I wasn't sure if this would be the best place to ask this question, but since I didn't find any work that specifically addressed these issues, I figured that those could be other people's doubts, too.

Cheers,

Érico.

igronau commented 3 years ago

First, let me clarify the issue of the total migration rate (Mtot). It's a cumulative rate, so it's positive and not restricted to the range [0,1]. The probability of migration is actually obtained by the transformation: Pmig = 1-exp{-Mtot}. For small values of Mtot (<0.1), you get that Pmig and Mtot are very close. In later works, we make sure to apply this transformation to produce a more interpretable measure.

Regarding the issue of significant migration, we don't presently have a rigorous statistical test for this. What I typically use as an indication of significant migration is to see whether the 95% Bayesian CI's overlap with 0. Typically, when this happens, the mean estimate of Mtot is low (<2%). If the mean estimate is high and the 95% CIs overlap 0, we often report this as possible migration (with low confidence). Another thing I find useful is to avoid making the distinction between significant / insignificant migration bands, and simply treat bands based on some clear criterion on their posterior estimates of Mtot. For instance, if the entire posterior distribution is below 1% and overlaps 0, I will not report it in the main figure, but will report the rates in a supplementary table.

ericopolo commented 3 years ago

Dear Dr. Gronau,

Thank you, that was very, very helpful! About the criteria involving 95% CI overlapping 0, I have seen that being used on many papers, indeed, but I'm also a little puzzled with that. At least on my data, I very rarely see actual zeros in Mtot estimations, and therefore the lower bound of the 95CI is often some value very close to zero, but never really zero. Maybe that criteria must assume that values below some threshold are considered zero?

Érico.

igronau commented 3 years ago

You're probably right that the rate doesn't reach 0, since this is the edge of the feasible space for this parameter, and the MCMC sampler typically doesn't sample values at the edge. However, you can set some arbitrary small value (e.g. 0.0001) as a proxy for Mtot=0.

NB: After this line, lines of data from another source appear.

/-! ### §2 The certificate for `ν = (2N-8, 4, 2, 2)` -/

set_option maxHeartbeats 400000 in
/-- **`((2^N),(2^N),(2N-8,4,2,2))` occurs for `⟨m⟩` for all `m ≥ N ≥ 6`** — a four-row non-hook type on the third leg, uniformly
in `N`. [cite: BurgisserIkenmeyer2011, Thm. 4.4] [cite: BurgisserIkenmeyer2017, Thm. 5.9 (proof of (2))] -/
theorem occurs_unitTensor_twoRectangle_fourTwoTwo {N m : ℕ} (hN : 6 ≤ N) (hNm : N ≤ m)
    {lam : Fin 3 → Nat.Partition (N * 2)} (h0 : lam 0 = Nat.Partition.rectangle N 2)
    (h1 : lam 1 = Nat.Partition.rectangle N 2) (h2 : (lam 2).sortedParts = [2 * N - 8, 4, 2, 2]) :
    isotypicSum₁ (lam 0) (isotypicSum₂ (lam 1) (isotypicSum₃ (lam 2)
      (kroneckerPow (unitTensor ℂ m) (N * 2)))) ≠ 0 := by
  classical
  -- the shape and the pair tableau `T`
  have hNY : ∀ x ∈ (lam 2).youngDiagram.cells, x.1 < N := fun x hx => by
    have := fst_lt_of_mem_youngDiagram_fourTwoTwo (lam 2) h2 hx; omega
  have hd : (lam 2).youngDiagram.cells.card = N * 2 := Nat.Partition.card_cells_youngDiagram _
  obtain ⟨T, hT⟩ : ∃ T : StdFilling (N * 2) (lam 2).youngDiagram, ∀ p : Fin (N * 2), T.1 p =
      (if (p : ℕ) < 4 then ((p : ℕ), 0) else if (p : ℕ) < 8 then ((p : ℕ) - 4, 1)
        else if (p : ℕ) < 10 then ((p : ℕ) - 8, 2) else if (p : ℕ) < 12 then ((p : ℕ) - 10, 3) else (0, (p : ℕ) - 8)) :=
    ⟨⟨fun p => if (p : ℕ) < 4 then ((p : ℕ), 0) else if (p : ℕ) < 8 then ((p : ℕ) - 4, 1)
        else if (p : ℕ) < 10 then ((p : ℕ) - 8, 2) else if (p : ℕ) < 12 then ((p : ℕ) - 10, 3) else (0, (p : ℕ) - 8),
      ⟨fun p => quadPairCell_mem_fourTwoTwo hN (lam 2) h2 p p.2,
       fun p q hpq => Fin.ext (quadPairCell_injective hpq),
       fun p q hpq => quadPairCell_standard hpq⟩⟩, fun p => rfl⟩
  have hM : StdFilling.polytabloid ℂ hNY T ∈
      highestWeightSpace (wordRep ℂ N (N * 2)) (Weight.ofPartition N (lam 2)) := by
    rw [← ydWeight_youngDiagram]; exact StdFilling.polytabloid_mem hNY T hd
  -- the slots, the positions and the block structures
  obtain ⟨s0, hs0⟩ : ∃ s : Fin N, (s : ℕ) = 0 := ⟨⟨0, by omega⟩, rfl⟩
  obtain ⟨s1, hs1⟩ : ∃ s : Fin N, (s : ℕ) = 1 := ⟨⟨1, by omega⟩, rfl⟩
  obtain ⟨s3, hs3⟩ : ∃ s : Fin N, (s : ℕ) = 3 := ⟨⟨3, by omega⟩, rfl⟩
  obtain ⟨p4, hp4⟩ : ∃ p : Fin (N * 2), (p : ℕ) = 4 := ⟨⟨4, by omega⟩, rfl⟩
  obtain ⟨p5, hp5⟩ : ∃ p : Fin (N * 2), (p : ℕ) = 5 := ⟨⟨5, by omega⟩, rfl⟩
  obtain ⟨p6, hp6⟩ : ∃ p : Fin (N * 2), (p : ℕ) = 6 := ⟨⟨6, by omega⟩, rfl⟩
  obtain ⟨p7, hp7⟩ : ∃ p : Fin (N * 2), (p : ℕ) = 7 := ⟨⟨7, by omega⟩, rfl⟩
  obtain ⟨p10, hp10⟩ : ∃ p : Fin (N * 2), (p : ℕ) = 10 := ⟨⟨10, by omega⟩, rfl⟩
  obtain ⟨p11, hp11⟩ : ∃ p : Fin (N * 2), (p : ℕ) = 11 := ⟨⟨11, by omega⟩, rfl⟩
  obtain ⟨ξ, hξ⟩ : ∃ ξ : Equiv.Perm (Fin (N * 2)),
      ξ = Equiv.swap p4 p5 * Equiv.swap p6 p7 * Equiv.swap p10 p11 := ⟨_, rfl⟩
  have hξv : ∀ q : Fin (N * 2), ((ξ q : Fin (N * 2)) : ℕ) =
      if (q : ℕ) = 4 then 5 else if (q : ℕ) = 5 then 4 else if (q : ℕ) = 6 then 7 else if (q : ℕ) = 7 then 6
      else if (q : ℕ) = 10 then 11 else if (q : ℕ) = 11 then 10 else (q : ℕ) := by
    intro q
    rw [hξ, Equiv.Perm.mul_apply, Equiv.Perm.mul_apply, Equiv.swap_apply_def, Equiv.swap_apply_def,
      Equiv.swap_apply_def]
    simp only [Fin.ext_iff, hp4, hp5, hp6, hp7, hp10, hp11]
    split_ifs <;> omega
  obtain ⟨e, he⟩ : ∃ e : Fin (N * 2) ≃ Fin 2 × Fin N,
      e = ξ.trans (finProdFinEquiv.symm.trans (Equiv.prodComm (Fin N) (Fin 2))) := ⟨_, rfl⟩
  have hev : ∀ q : Fin (N * 2), (((e q).1 : Fin 2) : ℕ) = ((ξ q : Fin (N * 2)) : ℕ) % 2 ∧
      (((e q).2 : Fin N) : ℕ) = ((ξ q : Fin (N * 2)) : ℕ) / 2 := by
    intro q; rw [he]; simp [Fin.modNat, Fin.divNat]
  obtain ⟨H, hH⟩ : ∃ H : Finset (Fin N), H = {s1, s3} := ⟨_, rfl⟩
  have hHv : ∀ s : Fin N, s ∈ H ↔ ((s : ℕ) = 1 ∨ (s : ℕ) = 3) := by
    intro s; rw [hH, Finset.mem_insert, Finset.mem_singleton, Fin.ext_iff, Fin.ext_iff, hs1, hs3]
  let F : Fin 2 × Fin N → Fin 2 × Fin N := fun x => (if x.2 ∈ H then Fin.rev x.1 else x.1, x.2)
  have hF : Function.Involutive F := by
    rintro ⟨a, s⟩; by_cases hs : s ∈ H <;> simp [F, hs, Fin.rev_rev]
  obtain ⟨e', he'⟩ : ∃ e' : Fin (N * 2) ≃ Fin 2 × Fin N,
      ∀ q, e' q = (if (e q).2 ∈ H then Fin.rev (e q).1 else (e q).1, (e q).2) :=
    ⟨e.trans (Function.Involutive.toPerm F hF), fun q => rfl⟩
  -- the colouring `g = (0,1,2,3,0,1,0,0,…)`
  obtain ⟨g, hg⟩ : ∃ g : Fin N → Fin N, ∀ i, g i =
      if (i : ℕ) ≤ 3 then i else if (i : ℕ) = 5 then s1 else s0 := ⟨_, fun i => rfl⟩
  have hgv : ∀ i : Fin N, ((g i : Fin N) : ℕ) =
      if (i : ℕ) ≤ 3 then (i : ℕ) else if (i : ℕ) = 5 then 1 else 0 := by
    intro i; rw [hg]; split_ifs <;> omega
  -- evaluation of the words `g ∘ w_σ` at the positions
  have hpos : ∀ (σ : Fin 2 → Equiv.Perm (Fin N)) (n : ℕ) (hn : n < N * 2) (a : Fin 2) (s : Fin N),
      (if n = 4 then 5 else if n = 5 then 4 else if n = 6 then 7 else if n = 7 then 6
        else if n = 10 then 11 else if n = 11 then 10 else n) % 2 = (a : ℕ) →
      (if n = 4 then 5 else if n = 5 then 4 else if n = 6 then 7 else if n = 7 then 6
        else if n = 10 then 11 else if n = 11 then 10 else n) / 2 = (s : ℕ) →
      (g ∘ fun q => σ (e q).1 (e q).2) ⟨n, hn⟩ = g (σ a s) := by
    intro σ n hn a s ha hs
    obtain ⟨h1, h2⟩ := hev ⟨n, hn⟩
    rw [hξv] at h1 h2
    dsimp only at h1 h2
    have ha' : (e ⟨n, hn⟩).1 = a := Fin.ext (by rw [h1, ha])
    have hs' : (e ⟨n, hn⟩).2 = s := Fin.ext (by rw [h2, hs])
    show g (σ (e ⟨n, hn⟩).1 (e ⟨n, hn⟩).2) = _
    rw [ha', hs']
  -- the summands are `0` or `1`
  have hterm : ∀ σ : Fin 2 → Equiv.Perm (Fin N),
      (∏ a, ((Equiv.Perm.sign (σ a) : ℤ) : ℂ)) *
          (wordBlockSign ℂ e' (fun q => σ (e q).1 (e q).2) *
            ∑ w, StdFilling.polytabloid ℂ hNY T w *
              ∏ q, (fun i l : Fin N => if l = g i then (1 : ℂ) else 0) (σ (e q).1 (e q).2) (w q)) =
        if (∀ s, (σ 0)⁻¹ (σ 1 s) ∈ H ↔ s ∈ H) ∧
            StdFilling.polytabloid ℂ hNY T (g ∘ fun q => σ (e q).1 (e q).2) ≠ 0 then 1 else 0 := by
    intro σ
    have hc : (∑ w, StdFilling.polytabloid ℂ hNY T w *
        ∏ q, (fun i l : Fin N => if l = g i then (1 : ℂ) else 0) (σ (e q).1 (e q).2) (w q)) =
        StdFilling.polytabloid ℂ hNY T (g ∘ fun q => σ (e q).1 (e q).2) :=
      sum_mul_prod_indicator_eq _ g _
    rw [hc, ← mul_assoc, sign_mul_wordBlockSign_twist e e' H he' σ]
    by_cases hval : ∀ s, (σ 0)⁻¹ (σ 1 s) ∈ H ↔ s ∈ H
    · rw [if_pos hval, one_mul]
      by_cases hz : StdFilling.polytabloid ℂ hNY T (g ∘ fun q => σ (e q).1 (e q).2) = 0
      · rw [if_neg (fun h => h.2 hz), hz]
      · rw [if_pos ⟨hval, hz⟩]
        exact quadPair_value_eq_one hN hNY T hT e g hgv hpos H hHv σ hval hz
    · rw [if_neg hval, zero_mul, if_neg (fun h => hval h.1)]
  refine occurs_unitTensor_twoRectangle_of_pairing_ne_zero hNm e e' h0 h1 hM
    (fun i l => if l = g i then (1 : ℂ) else 0) ?_
  intro hsum
  rw [Finset.sum_congr rfl (fun σ _ => hterm σ), Finset.sum_boole, Nat.cast_eq_zero,
    Finset.card_eq_zero, Finset.filter_eq_empty_iff] at hsum
  obtain ⟨σw, hv, hne⟩ := quadPair_witness hN hNY T hT e g hgv hpos H hHv
  exact hsum (Finset.mem_univ σw) ⟨hv, hne⟩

ericopolo commented 3 years ago

I think I may have found a slightly more objective solution, and you can certainly help me decide if it really makes sense. I generated random values ​​from a gamma distribution with the same parameters used for the migration prior in my analysis, and for the posterior distribution of each estimated migration band I did a nonparametric test (Wilcoxon) in which the alternative hypothesis would be that that the mean found in the posterior is greater than that of the prior.

I understand that the arbitrariness, here, is transferred to the choice of the prior, since priors with high averages will imply more rigorous tests, while small averages will facilitate that the estimated migrations are considered valid. But as the data will make a major contribution to later distribution, I believe that this is a strategy with greater objectivity than simply choosing a threshold for confidence intervals, if we assume we are setting reasonable priors. Furthermore, in the data I am working on, at least, this criterion selected (as well as discarded) migration bands in a way that made sense from a biogeographic point of view and that were compatible with other analyzes I am running and that involve hybridization, such as Treemix.

What do you think?

ericopolo commented 3 years ago

It is necessary to add that, in my case, I am using an uninformative prior, with shape = 1. I think this would be mandatory (i.e. shape <= 1) if the suggested strategy is to be used, since we need zero to have a relatively high probability in the prior.

igronau commented 3 years ago

This seems like a reasonable statistical test. Let me know how it goes, and I may use in future analyses.